Conclusion I : Here the subject is pin and the predicate is hat. So let us consider (A) and (B) as our relevant statements because they have a common term 'bags'. The second step is to align the sentences.
The aligned pair is,
Some pins are bags.
All bags are hats.
I + A = I. So we arrive at the conclusion, 'Some pins are hats'. So conclusion I is valid.
Conclusion II : Here the subject is 'needles' and the predicate is 'bags'. Statement C contains the subject 'Needles'. But 'bags' appears in both A and B. We should select A because there is a common term between A and C. This is an aligned pair and so we arrive at the conclusion No bags are needles which implies No needles are bags. Hence conclusion II is valid.
Conclusion III : Here the subject is 'pins' and the 'predicate' is needles. These words appear in statements (B) and (C) respectively which have no term in common. So all the three statements
should be taken as relevant. Now align the statements as Step II (ii) So we get,
Some pins are bags
All bags are hats.
No hats are needles.
I + A + E = (I + A) + E= I + E = O.
So the conclusion is 'Some pins are not needles', which is conclusion IV. So conclusion IV is valid.
Since conclusion III is not valid in step II, let us perform step III (i). The conclusion, Some pins are not needles is not an immediate inference of any of the three given statements. So the next step is to check the existence of a complementary pair in the given conclusions.We see that conclusion III and conclusion IV form a complementary pair of I - O type. So the choice "either III or IV follows" could be selected. But we find that conclusion IV is valid from the previous step. So conclusion III is not valid. Hence for this given example, the third choice which is 'I, II and IV follow' is true.
Directions : In the following questions, two statements are given followed by two conclusions. You have to study the two statements and then decide which of the conclusions follow from the statements. Mark the right answer from (1), (2), (3), (4) and (5)
Statements : All plants are trees.
No trees are green.
Conclusions : I. Some plants are green.
II. No plants are green.
1) Only I follows
2) Only II follows
3) Both I and II follow
4) Either I or II follows
5) Neither I nor II follows
This is a typical question of syllogism. Here the choice (2) is true. Later on we can discuss
the method to reach at the answer choice. Now let us see some definitions related to syllogism.
PROPOSITION
A proposition is a sentence that makes a statement and gives a relation between two or more terms.
In logic, any statement is termed a proposition.
Eg : i) All windows are rods
ii) No cloth is a bay
iii) Some students are members
iv) Some green are not white
The parts of proposition are given below.
i) Subject : A subject is the part of the proposition about which something is being said.

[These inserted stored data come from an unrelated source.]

import Mathlib
import Summits.CriticalPhenomena.PercolationContinuityZ3.Theorems.PercNearOneGluingNoHeavyLowerTailStarSetForestCertificateTools
import HarnessLib

/-!
# `NoHeavyLowerTail` (stmt-CriticalPhenomena-4575) — pool accounting in configuration weights (U1-PROOF.md §7 "target scaling"; blueprint F6/B6c)

Support file (prover `prim-gen-swap` gen 13; `--supports stmt-CriticalPhenomena-4575`).  No definitions, no named facts, no sorries.

The POOL of the charging scheme (U1-PROOF.md §7, LEAN-BLUEPRINT-U1.md §F6).  `Pool` is a set of classes (the r-chords and the child edges); the pool
targets are the configurations `R ⊆ Pool`, of total weight `E₀ = Σ_{R ⊆ Pool} W(R) = Π_{V ∉ Pool}(1 − θ_V)`; a residual pair `(X, J)` (two classes
outside the pool) has its core configurations `{X, J} ⊔ R`, `R ⊆ Pool`, of total weight `θ_Xθ_J·Π_{V ∉ Pool ∪ {X,J}}(1 − θ_V) = E₀·t_Xt_J`
(`t = θ/(1−θ)`).  Hence the memo's scaled pool inequality `Σ_pairs (t_Xt_J − P′·words)⁺ ≤ 1` with `P′ = 1/E₀` is, in absolute terms,
`Σ_pairs (demand − words)⁺ ≤ E₀`, and then the residual core units are paid by their words plus the pool credit:

* `StarSet.pool_credit_eq` — `Σ_S W(S)[S ⊆ Pool] = Π_{V∉Pool}(1−θ_V)`;
* `StarSet.pair_pool_demand_eq` — `Σ_S W(S)[X, J ∈ S, S∖{X,J} ⊆ Pool] = θ_Xθ_J Π_{V ∉ Pool, V ≠ X, J}(1−θ_V)`;
* `StarSet.pair_pool_demand_eq_scaled` — the same `= E₀ · θ_Xθ_J / ((1−θ_X)(1−θ_J))`;
* `StarSet.prod_one_add_odds_mul_eq_one` — `Π_{V∉Pool}(1 + t_V) · E₀ = 1` (`P′ = 1/E₀`);
* `StarSet.pool_accounting` — `Σ_p demand_p ≤ Σ_p words_p + Σ_p (demand_p − words_p)⁺`.
-/

namespace Summit.CriticalPhenomena.PercolationContinuityZ3.Theorems

open Finset
open scoped BigOperators

namespace StarSet

variable {ι : Type*} [Fintype ι] [DecidableEq ι]

/-- **Pool credit: `Σ_{R ⊆ Pool} W(R) = Π_{V ∉ Pool}(1 − θ_V)`.** -/
theorem pool_credit_eq (θ : ι → ℝ) (Pool : Finset ι) :
    ∑ S ∈ (univ : Finset ι).powerset, ((∏ k ∈ S, θ k) * ∏ k ∈ univ \ S, (1 - θ k)) * (if S ⊆ Pool then (1 : ℝ) else 0) =
      ∏ k ∈ univ \ Pool, (1 - θ k) := by
  rw [← cylinder_sum_closed θ (univ \ Pool)]
  refine sum_congr rfl fun S _ => ?_
  congr 1
  refine if_congr ?_ rfl rfl
  constructor
  · intro h k hk hkS; exact (mem_sdiff.1 hk).2 (h hkS)
  · intro h k hkS; by_contra hkP; exact h k (mem_sdiff.2 ⟨mem_univ _, hkP⟩) hkS

/-- **Demand of a residual pair on the pool: `Σ_S W(S)[X, J ∈ S, S ∖ {X,J} ⊆ Pool] = θ_Xθ_J·Π_{V ∉ Pool ∪ {X,J}}(1 − θ_V)`.** -/
theorem pair_pool_demand_eq (θ : ι → ℝ) (Pool : Finset ι) {X J : ι} (hXJ : X ≠ J) :
    ∑ S ∈ (univ : Finset ι).powerset, ((∏ k ∈ S, θ k) * ∏ k ∈ univ \ S, (1 - θ k)) *
        (if (X ∈ S ∧ J ∈ S ∧ S \ {X, J} ⊆ Pool) then (1 : ℝ) else 0) =
      θ X * θ J * ∏ k ∈ univ \ (Pool ∪ {X, J}), (1 - θ k) := by
  have hdisj : Disjoint ({X, J} : Finset ι) (univ \ (Pool ∪ {X, J})) := by
    rw [disjoint_left]
    intro k hk hk'
    exact (mem_sdiff.1 hk').2 (mem_union_right _ hk)
  rw [← prod_pair hXJ, ← cylinder_sum θ {X, J} (univ \ (Pool ∪ {X, J})) hdisj]
  refine sum_congr rfl fun S _ => ?_
  congr 1
  refine if_congr ?_ rfl rfl
  constructor
  · rintro ⟨hXS, hJS, hsub⟩
    refine ⟨?_, fun k hk hkS => ?_⟩
    · intro k hk
      rcases mem_insert.1 hk with rfl | hk
      · exact hXS
      · rw [mem_singleton.1 hk]; exact hJS
    · have hk' := mem_sdiff.1 hk
      rw [mem_union, not_or] at hk'
      exact hk'.2.1 (hsub (mem_sdiff.2 ⟨hkS, hk'.2.2⟩))
  · rintro ⟨hsub, hout⟩
    refine ⟨hsub (mem_insert_self X _), hsub (mem_insert_of_mem (mem_singleton_self J)), fun k hk => ?_⟩
    obtain ⟨hkS, hkXJ⟩ := mem_sdiff.1 hk
    by_contra hkP
    exact hout k (mem_sdiff.2 ⟨mem_univ _, by rw [mem_union, not_or]; exact ⟨hkP, hkXJ⟩⟩) hkS

/-- The pair demand in pool units: `θ_Xθ_J·Π_{V ∉ Pool ∪ {X,J}}(1 − θ_V) = E₀·θ_Xθ_J/((1−θ_X)(1−θ_J))` when `θ_X, θ_J < 1`. -/
theorem pair_pool_demand_eq_scaled (θ : ι → ℝ) (Pool : Finset ι) {X J : ι} (hXJ : X ≠ J) (hX : X ∉ Pool) (hJ : J ∉ Pool)
    (hθX : θ X < 1) (hθJ : θ J < 1) :
    θ X * θ J * ∏ k ∈ univ \ (Pool ∪ {X, J}), (1 - θ k) =
      (∏ k ∈ univ \ Pool, (1 - θ k)) * (θ X * θ J / ((1 - θ X) * (1 - θ J))) := by
  have hsplit : univ \ Pool = (univ \ (Pool ∪ {X, J})) ∪ {X, J} := by
    ext k
    simp only [mem_sdiff, mem_univ, true_and, mem_union, mem_insert, mem_singleton, not_or]
    constructor
    · intro hk
      by_cases h1 : k = X
      · exact Or.inr (Or.inl h1)
      · by_cases h2 : k = J
        · exact Or.inr (Or.inr h2)
        · exact Or.inl ⟨hk, h1, h2⟩
    · rintro (⟨hk, -, -⟩ | rfl | rfl)
      · exact hk
      · exact hX
      · exact hJ
  have hdisj : Disjoint (univ \ (Pool ∪ {X, J})) ({X, J} : Finset ι) := by
    rw [disjoint_right]
    intro k hk hk'
    exact (mem_sdiff.1 hk').2 (mem_union_right _ hk)
  rw [hsplit, prod_union hdisj, prod_pair hXJ]
  have h1 : 1 - θ X ≠ 0 := by linarith
  have h2 : 1 - θ J ≠ 0 := by linarith
  field_simp

/-- **`P′·E₀ = 1`**: `Π_{V∉Pool}(1 + θ_V/(1−θ_V)) · Π_{V∉Pool}(1 − θ_V) = 1` when all `θ_V < 1`. -/
theorem prod_one_add_odds_mul_eq_one (θ : ι → ℝ) (Pool : Finset ι) (hθ1 : ∀ k, θ k < 1) :
    (∏ k ∈ univ \ Pool, (1 + θ k / (1 - θ k))) * ∏ k ∈ univ \ Pool, (1 - θ k) = 1 := by
  rw [← prod_mul_distrib]
  refine prod_eq_one fun k _ => ?_
  have h : 1 - θ k ≠ 0 := by linarith [hθ1 k]
  field_simp
  ring

/-- **Pool accounting**: `Σ_p d_p ≤ Σ_p c_p + Σ_p (d_p − c_p)⁺`. -/
theorem pool_accounting {π : Type*} (Ps : Finset π) (d c : π → ℝ) :
    ∑ p ∈ Ps, d p ≤ ∑ p ∈ Ps, c p + ∑ p ∈ Ps, max 0 (d p - c p) := by
  rw [← sum_add_distrib]
  exact sum_le_sum fun p _ => by
    rcases le_total (d p) (c p) with h | h
    · rw [max_eq_left (by linarith)]; linarith
    · rw [max_eq_right (by linarith)]; linarith

end StarSet

end Summit.CriticalPhenomena.PercolationContinuityZ3.Theorems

ii) Predicate : Predicate is the part of the proposition denoting that which is affirmed
or denied about the subject.
eg : In the proposition All novels are songs, something is being said about novels. So novels is the subject. Songs is the predicate here because it affirmed about the subject.
CLASSIFICATION OF PROPOSITIONS
i) Universal positive proposition: A proposition of the form All S are P is called a universal positive proposition. A universal positive proposition is denoted by A.

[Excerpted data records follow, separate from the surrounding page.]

import Summits.HubbardSuperconductivity.HubbardSuperconductivity.Theses.LiebTwin
import Summits.HubbardSuperconductivity.HubbardSuperconductivity.Theorems.DWavePolarisedDiscordance.Negative.StubMassFeedsBondSingletsFalseWithoutMinimality

/-!
# Disproof of `DWavePolarisedDiscordance` (K3′, stmt-HubbardSuperconductivity-15314, route `LiebTwin`) —
# findings of the standing disprover (cdisprove, cycle 1, 2026-08-17)

Crux (fixed): `∀ (U,δ) ∈ (0,4]×[1/10,3/10] ∃ κ>0 ∀ ε>0, ev. in even L, ∀ unit (N_L,0)-sector GS φ of
hubbardTorus 2 L 1 U: κ·(F_s(φ̃) − F_s(φ)) − εL⁴ ≤ F_d(φ) − F_d(φ̃)`, `φ̃ = liebVec n (CFC.abs (liebW n φ))`,
`F_g(χ) = Re⟨χ, Δ_gᴴΔ_g χ⟩`. Write `m = F_s(φ̃) − F_s(φ)` (discordance mass), `D = F_d(φ)`, `D′ = F_d(φ̃)`.

## Verdict so far: NO KILL — and why it resists
An unconditional `¬K3′` needs the SIGN and SIZE of `D − D′` versus `m` for ground states of the doped repulsive
torus at infinitely many `L` (the statement is `∃L₀`-asymptotic, so no finite computation refutes it, and the
symmetries — translations, `D₄`, spin flip, `SU(2)`, conjugation — give no magnitudes; the twin map is
phase-invariant and equivariant). Nothing in the tree or in print controls these (census STRATEGY-CENSUS.md,
ATTACK.md concur). All refutable content found is about WHICH HYPOTHESIS carries the statement:

## (a) Load-bearing analysis — LANDED: `Theorems/DWavePolarisedDiscordance/Negative/`
## `EtaTowerDoublonSums` (p156314) → `StaggeredTowerOrders` (p156552) → `FalseWithoutMinimality` (p156766);
## axioms propext/choice/Quot.sound
`dWavePolarisedDiscordance_false_without_minimality : ¬ DWavePolarisedDiscordanceWithoutMinimality` —
keep EVERY clause of K3′ (box, quantifiers, even L, normalisation, joint sector, φ ≠ 0, and the eigenvector
equation Hφ = Eφ) and drop ONLY "E is the lowest energy of the sector": FALSE. Witness: the normalised
STAGGERED η-tower `φ_L ∝ (η_π†)^n|0⟩ = etaPairingState torusStagger n` (Yang's exact eigenstate, energy nU,
sector (n,n), real, Lieb matrix `W = n!·diag(±1)` symmetric ⇒ flip-definite). Then `|W| = n!·1`, the twin is the
UNSTAGGERED doublon condensate, `F_s(φ̃) = 2n(L²−n+1)` (Yang's MAXIMUM) while `F_s(φ) = 2(n − L²Y) ≤ 2n`, so
`m ≥ 2n(L²−n) ≍ (15/32)L⁴` (maximal discordance); but `D = D′` EXACTLY (a bond pair field, `g 0 = 0`, acts on
doublon sums with disjoint supports, so its order depends only on |weights|). `κm − (κ/8)L⁴ ≤ 0` fails at every
even L ≥ 2. READING: K3′ is carried 100% by the variational/bottom-of-spectrum property; eigen-equation + sector
+ reality/flip-definiteness + symmetry cannot prove it; the η_π-tower is the extremal discordant state (maximal
mass, zero d-moment) that a proof must exclude QUANTITATIVELY for ground states (energetically it sits nU above
the doublon-free competition — that is the only lever).

## (b) Other hypotheses (not falsifiable by dropping; recorded for the provers)
* `U ∈ (0,4]`: at U < 0 every sector GS is its own twin (Lieb), K3′ reads `−εL⁴ ≤ 0` (strategist's
  `siblingK3_vacuous`); at U = 0 open-shell differences are O(L²) — K3′ trivially true. So "U > 0" is where the
  content lives but dropping it does not falsify.
* normalisation: both sides are 2-homogeneous in φ; it matters only through the εL⁴ slack.
* `Even L`, `L ≥ L₀`: at L = 2 (n = 1) the d-amplitude of ANY translation/C₄-symmetric sector state is a
  rotation-odd LINEAR functional ⇒ D = D′ = 0 while m > 0 for the 2-electron repulsive GS (W indefinite:
  g_{k=0} > 0 > g_{k≠0}); so K3′ needs L₀ ≥ 4 — a `_false_without_eventually` lemma would need the exact
  2-electron GS of the 2×2 torus in Lean (not attempted: low guidance value).
* rev-1 typing hole (complex members of degenerate multiplets, census N4): no structural degeneracy is forced
  along L (momentum/SU(2)/conjugation give none generically provable), so no refutation handle.

## (c) Natural strengthenings refuted
* the all-states / all-eigenstates (operator) form of K3′: FALSE — (a) above (strictly stronger than the
  census's kinematic n = 1 witness N1: the witness is an exact eigenstate in the crux's own sector at every L).

## (d) Targets (lead's stubs, line `registered`): none stuck (`stuck_stubs = []`); the line is certified vacuous by
the lead (stub 1 ≡ K3″ ⇐ K3′, p147389) and K3′ := K3″ is the recommended restatement. LANDED for that stub:
`Negative.stub_massFeedsBondSinglets_false_without_minimality` (file
`Negative/StubMassFeedsBondSingletsFalseWithoutMinimality.lean`; toolkit `Negative/BondOrderDoublonBound.lean`,
p157587): K3″ (`κm − εL⁴ ≤ D + X`) VERBATIM with the GS clause weakened to "sector eigenvector" is FALSE too —
the staggered tower has maximal mass while ALL its bond pair orders are O(n) = O(L²)
(`F_g(φ) ≤ 2C_g² n` for every bond form factor: at most two local pair operators feed an amplitude of a doublon
configuration). So the locality bet of K3″ is, like K3′, purely a GROUND-state statement (variational input needed).

## (e) Numerics (lead's 4×4 ED, line-registered.pub.md): (N=6,U=4): (D−D′)/m = −0.240; (N=10,U=1) [box corner
δ=0.3 at L=4]: m = 4.566, D = 31.741 < D′ = 31.771, (D−D′)/m = −0.0066 < 0 — the crux ratio is NEGATIVE in both
repulsive ground states computed so far (K3′ "fails" at L = 4 for every κ; asymptotics untouched); N=12
(δ=1/4), N=14 (δ=1/8) pending (j024958/j024961).
-/

-- the mandated namespace repeats `HubbardSuperconductivity` (single-problem summit, D-0017)
set_option linter.dupNamespace false

namespace Summit.HubbardSuperconductivity.HubbardSuperconductivity.Cruxes.DWavePolarisedDiscordance.Disproof

open Matrix Literature.MathematicalPhysics.QuantumLattice
open scoped MatrixOrder Matrix.Norms.L2Operator

/-- **K3′ with the bottom-of-spectrum clause dropped.** VERBATIM the crux
`Theses.LiebTwin.DWavePolarisedDiscordance`, except that `IsGroundStateInSector (hubbardTorus 2 L 1 U) (2n) 0 φ`
(`= φ ∈ szSector (2n) 0 ∧ φ ≠ 0 ∧ Hφ = (minEnergyOn …)•φ`) is replaced by "nonzero sector EIGENVECTOR"
(`∃ E, Hφ = E•φ`). Every sector ground state satisfies the new hypothesis, so this statement implies the crux.
[folklore] -/
def DWavePolarisedDiscordanceWithoutMinimality : Prop :=
  ∀ U ∈ Set.Ioc (0 : ℝ) 4, ∀ δ ∈ Set.Icc (1 / 10 : ℝ) (3 / 10), ∃ κ : ℝ, 0 < κ ∧ ∀ ε : ℝ, 0 < ε →
    ∃ L₀ : ℕ, ∀ (L : ℕ) [NeZero L], L₀ ≤ L → Even L → ∀ φ : Fock (Orb (FermionTorus 2 L)),
      star φ ⬝ᵥ φ = 1 →
      (φ ∈ szSector (Λ := FermionTorus 2 L) (2 * ⌊(1 - δ) * (L : ℝ) ^ 2 / 2⌋₊) 0 ∧ φ ≠ 0 ∧
          ∃ E : ℝ, hubbardTorus 2 L 1 U *ᵥ φ = (E : ℂ) • φ) →
      κ * ((expect ((pairField sWave L)ᴴ * pairField sWave L)
              (liebVec ⌊(1 - δ) * (L : ℝ) ^ 2 / 2⌋₊
                (CFC.abs (liebW ⌊(1 - δ) * (L : ℝ) ^ 2 / 2⌋₊ φ)))).re -
            (expect ((pairField sWave L)ᴴ * pairField sWave L) φ).re) - ε * (L : ℝ) ^ 4 ≤
        (expect ((pairField dWaveFormFactor L)ᴴ * pairField dWaveFormFactor L) φ).re -
          (expect ((pairField dWaveFormFactor L)ᴴ * pairField dWaveFormFactor L)
            (liebVec ⌊(1 - δ) * (L : ℝ) ^ 2 / 2⌋₊
              (CFC.abs (liebW ⌊(1 - δ) * (L : ℝ) ^ 2 / 2⌋₊ φ)))).re

/-- The weakened statement implies the crux (a ground state is a sector eigenvector): so
`dWavePolarisedDiscordance_false_without_minimality` below is a genuine LOAD-BEARING statement — any proof of
K3′ must use `minEnergyOn`. [folklore] -/
theorem dWavePolarisedDiscordance_of_withoutMinimality (h : DWavePolarisedDiscordanceWithoutMinimality) :
    Summit.HubbardSuperconductivity.HubbardSuperconductivity.Theses.LiebTwin.DWavePolarisedDiscordance := by
  intro U hU δ hδ
  obtain ⟨κ, hκ, h⟩ := h U hU δ hδ
  refine ⟨κ, hκ, fun ε hε => ?_⟩
  obtain ⟨L₀, h⟩ := h ε hε
  exact ⟨L₀, fun L _ hL hE φ hφ hgs => h L hL hE φ hφ ⟨hgs.1, hgs.2.1, _, hgs.2.2⟩⟩

/-- **ANY PROOF OF K3′ MUST USE THE BOTTOM-OF-SPECTRUM CLAUSE** (landed:
`Theorems.DWavePolarisedDiscordance.Negative.dWavePolarisedDiscordance_false_without_minimality`, p156766; toolkit
p156314, p156552). Witness and mechanism: module docstring §(a). [folklore] -/
theorem dWavePolarisedDiscordance_false_without_minimality : ¬ DWavePolarisedDiscordanceWithoutMinimality :=
  Summit.HubbardSuperconductivity.HubbardSuperconductivity.Theorems.DWavePolarisedDiscordance.Negative.dWavePolarisedDiscordance_false_without_minimality

/-- **(c) The all-states (operator / kinematic) form of K3′ is false a fortiori**: quantifying over every unit
vector of the joint sector (no spectral condition at all) is stronger than the eigenvector form refuted above.
(Census S⁺_A / N1 made a theorem; the witness is the same staggered tower.) [folklore] -/
theorem dWavePolarisedDiscordance_false_allStates :
    ¬ (∀ U ∈ Set.Ioc (0 : ℝ) 4, ∀ δ ∈ Set.Icc (1 / 10 : ℝ) (3 / 10), ∃ κ : ℝ, 0 < κ ∧ ∀ ε : ℝ, 0 < ε →
        ∃ L₀ : ℕ, ∀ (L : ℕ) [NeZero L], L₀ ≤ L → Even L → ∀ φ : Fock (Orb (FermionTorus 2 L)),
          star φ ⬝ᵥ φ = 1 →
          φ ∈ szSector (Λ := FermionTorus 2 L) (2 * ⌊(1 - δ) * (L : ℝ) ^ 2 / 2⌋₊) 0 →
          κ * ((expect ((pairField sWave L)ᴴ * pairField sWave L)
                  (liebVec ⌊(1 - δ) * (L : ℝ) ^ 2 / 2⌋₊
                    (CFC.abs (liebW ⌊(1 - δ) * (L : ℝ) ^ 2 / 2⌋₊ φ)))).re -
                (expect ((pairField sWave L)ᴴ * pairField sWave L) φ).re) - ε * (L : ℝ) ^ 4 ≤
            (expect ((pairField dWaveFormFactor L)ᴴ * pairField dWaveFormFactor L) φ).re -
              (expect ((pairField dWaveFormFactor L)ᴴ * pairField dWaveFormFactor L)
                (liebVec ⌊(1 - δ) * (L : ℝ) ^ 2 / 2⌋₊
                  (CFC.abs (liebW ⌊(1 - δ) * (L : ℝ) ^ 2 / 2⌋₊ φ)))).re) := by
  intro h
  refine dWavePolarisedDiscordance_false_without_minimality fun U hU δ hδ => ?_
  obtain ⟨κ, hκ, h⟩ := h U hU δ hδ
  refine ⟨κ, hκ, fun ε hε => ?_⟩
  obtain ⟨L₀, h⟩ := h ε hε
  exact ⟨L₀, fun L _ hL hE φ hφ hyp => h L hL hE φ hφ hyp.1⟩

/-- **(d) K3″ (stub `stub_massFeedsBondSinglets`) without the bottom-of-spectrum clause is false** (landed:
`Negative.stub_massFeedsBondSinglets_false_without_minimality`). [folklore] -/
theorem stub_massFeedsBondSinglets_false_without_minimality :
    ¬ (∀ U ∈ Set.Ioc (0 : ℝ) 4, ∀ δ ∈ Set.Icc (1 / 10 : ℝ) (3 / 10), ∃ κ : ℝ, 0 < κ ∧ ∀ ε : ℝ, 0 < ε →
        ∃ L₀ : ℕ, ∀ (L : ℕ) [NeZero L], L₀ ≤ L → Even L → ∀ φ : Fock (Orb (FermionTorus 2 L)),
          star φ ⬝ᵥ φ = 1 →
          (φ ∈ szSector (Λ := FermionTorus 2 L) (2 * ⌊(1 - δ) * (L : ℝ) ^ 2 / 2⌋₊) 0 ∧ φ ≠ 0 ∧
              ∃ E : ℝ, hubbardTorus 2 L 1 U *ᵥ φ = (E : ℂ) • φ) →
          κ * ((expect ((pairField sWave L)ᴴ * pairField sWave L)
                  (liebVec ⌊(1 - δ) * (L : ℝ) ^ 2 / 2⌋₊
                    (CFC.abs (liebW ⌊(1 - δ) * (L : ℝ) ^ 2 / 2⌋₊ φ)))).re -
                (expect ((pairField sWave L)ᴴ * pairField sWave L) φ).re) - ε * (L : ℝ) ^ 4 ≤
            (expect ((pairField dWaveFormFactor L)ᴴ * pairField dWaveFormFactor L) φ).re +
              (expect ((pairField extendedSWave L)ᴴ * pairField extendedSWave L) φ).re) :=
  Summit.HubbardSuperconductivity.HubbardSuperconductivity.Theorems.DWavePolarisedDiscordance.Negative.stub_massFeedsBondSinglets_false_without_minimality

/-! **(b) The extremal discordant state, for the provers** — see the landed
`Summit.HubbardSuperconductivity.HubbardSuperconductivity.Theorems.DWavePolarisedDiscordance.Negative.staggeredTower_rectification_orders`
(file `Theorems/DWavePolarisedDiscordance/Negative/FalseWithoutMinimality.lean`): on the even torus of side `L ≥ 2`,
`1 ≤ n ≤ L²`, the normalised staggered tower `φ = c(η_π†)^n|0⟩` is an `(n,n)`-sector eigenvector of
`hubbardTorus 2 L t U` (energy `nU`), its twin attains Yang's maximum `F_s(φ̃) = 2n(L²-n+1)`, `F_s(φ) ≤ 2n`, and
`F_g(φ̃) = F_g(φ)` for every bond form factor (`g 0 = 0`). Any quantitative route to K3′ must beat this state by
ENERGY (it sits `nU` above the doublon-free competition). Toolkit for variants (K3″ etc.):
`Negative/EtaTowerDoublonSums.lean` (doublon sums, disjoint supports), `Negative/StaggeredTowerOrders.lean`. -/

end Summit.HubbardSuperconductivity.HubbardSuperconductivity.Cruxes.DWavePolarisedDiscordance.Disproof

eg : All girls are disciplined.
All bulbs are lions.
i) Universal negative proposition :A proposition of the form No S is P is called a universal negative proposition. It is usually denoted by E.
eg : No professors is lazy.
No boxes are baskets.
ii) Particular positive Proposition : A proposition of the form Some S are P is called a particular positive proposition. It is usually denoted by I.

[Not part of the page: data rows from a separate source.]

import Summits.NavierStokesRegularity.NavierStokesRegularity.Theses.TypeICertificateLadder
import Summits.NavierStokesRegularity.NavierStokesRegularity.Theorems.TypeICertificateLadderRungZero

/-!
# Route TypeICertificateLadder — `RungZero`, route-typed form (item stmt-NavierStokesRegularity-2886)

Thin route-typed wrapper: the theorem
`Summit.NavierStokesRegularity.NavierStokesRegularity.Theorems.typeICertificateLadder_rungZero`
(`Theorems/TypeICertificateLadderRungZero.lean`, which imports no route file) states item
stmt-NavierStokesRegularity-2886 verbatim; here it is re-typed as the route decl
`Theses.TypeICertificateLadder.RungZero` (Leray 1934, §19 (3.9): some positive collapse Reynolds
number is excluded). CAVEAT for the materialiser (landing note on stmt-NavierStokesRegularity-13893):
this module imports the route file, so a `RungZero_holds` link should import the cycle-free module
`Theorems.TypeICertificateLadderRungZero` and use `typeICertificateLadder_rungZero` instead.
-/

namespace Summit.NavierStokesRegularity.NavierStokesRegularity.Theorems

/-- **Rung zero of the Type-I certificate ladder, route-typed** (item
stmt-NavierStokesRegularity-2886; Leray 1934, §19 (3.9)): `Theses.TypeICertificateLadder.RungZero`,
by the verbatim cycle-free theorem `typeICertificateLadder_rungZero` (`C := c/2`, `c` Leray's
constant of `leray_blowup_rate_top_holds`; sub-strip boundedness from Tao 2013, Cor. 11.1). -/
theorem typeICertificateLadder_rungZero_proof :
    Summit.NavierStokesRegularity.NavierStokesRegularity.Theses.TypeICertificateLadder.RungZero := by
  unfold Summit.NavierStokesRegularity.NavierStokesRegularity.Theses.TypeICertificateLadder.RungZero
  exact typeICertificateLadder_rungZero

end Summit.NavierStokesRegularity.NavierStokesRegularity.Theorems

eg : Some boys are smarts.
Some boys are cats.
iv) Particular negative proposition : A proposition of the form Some S are not P is called particular negative proposition. It is denoted by the letter O.
eg : Some flowers are not grapes.
Some fans are not black.
In syllogism, there are two types of inferences.
1) Mediate inference : Here conclusion is drawn from two propositions. For example, if you are given All cats are dogs and All dogs are animals, then a conclusion of the form All cats are animals could
be drawn from it.
2) Immediate inference :
Here conclusion is drawn from only one given proposition. For example if a given statement is All gates are blue, then based on this a conclusion could be drawn that Some blue are gates. This is a case of immediate inference.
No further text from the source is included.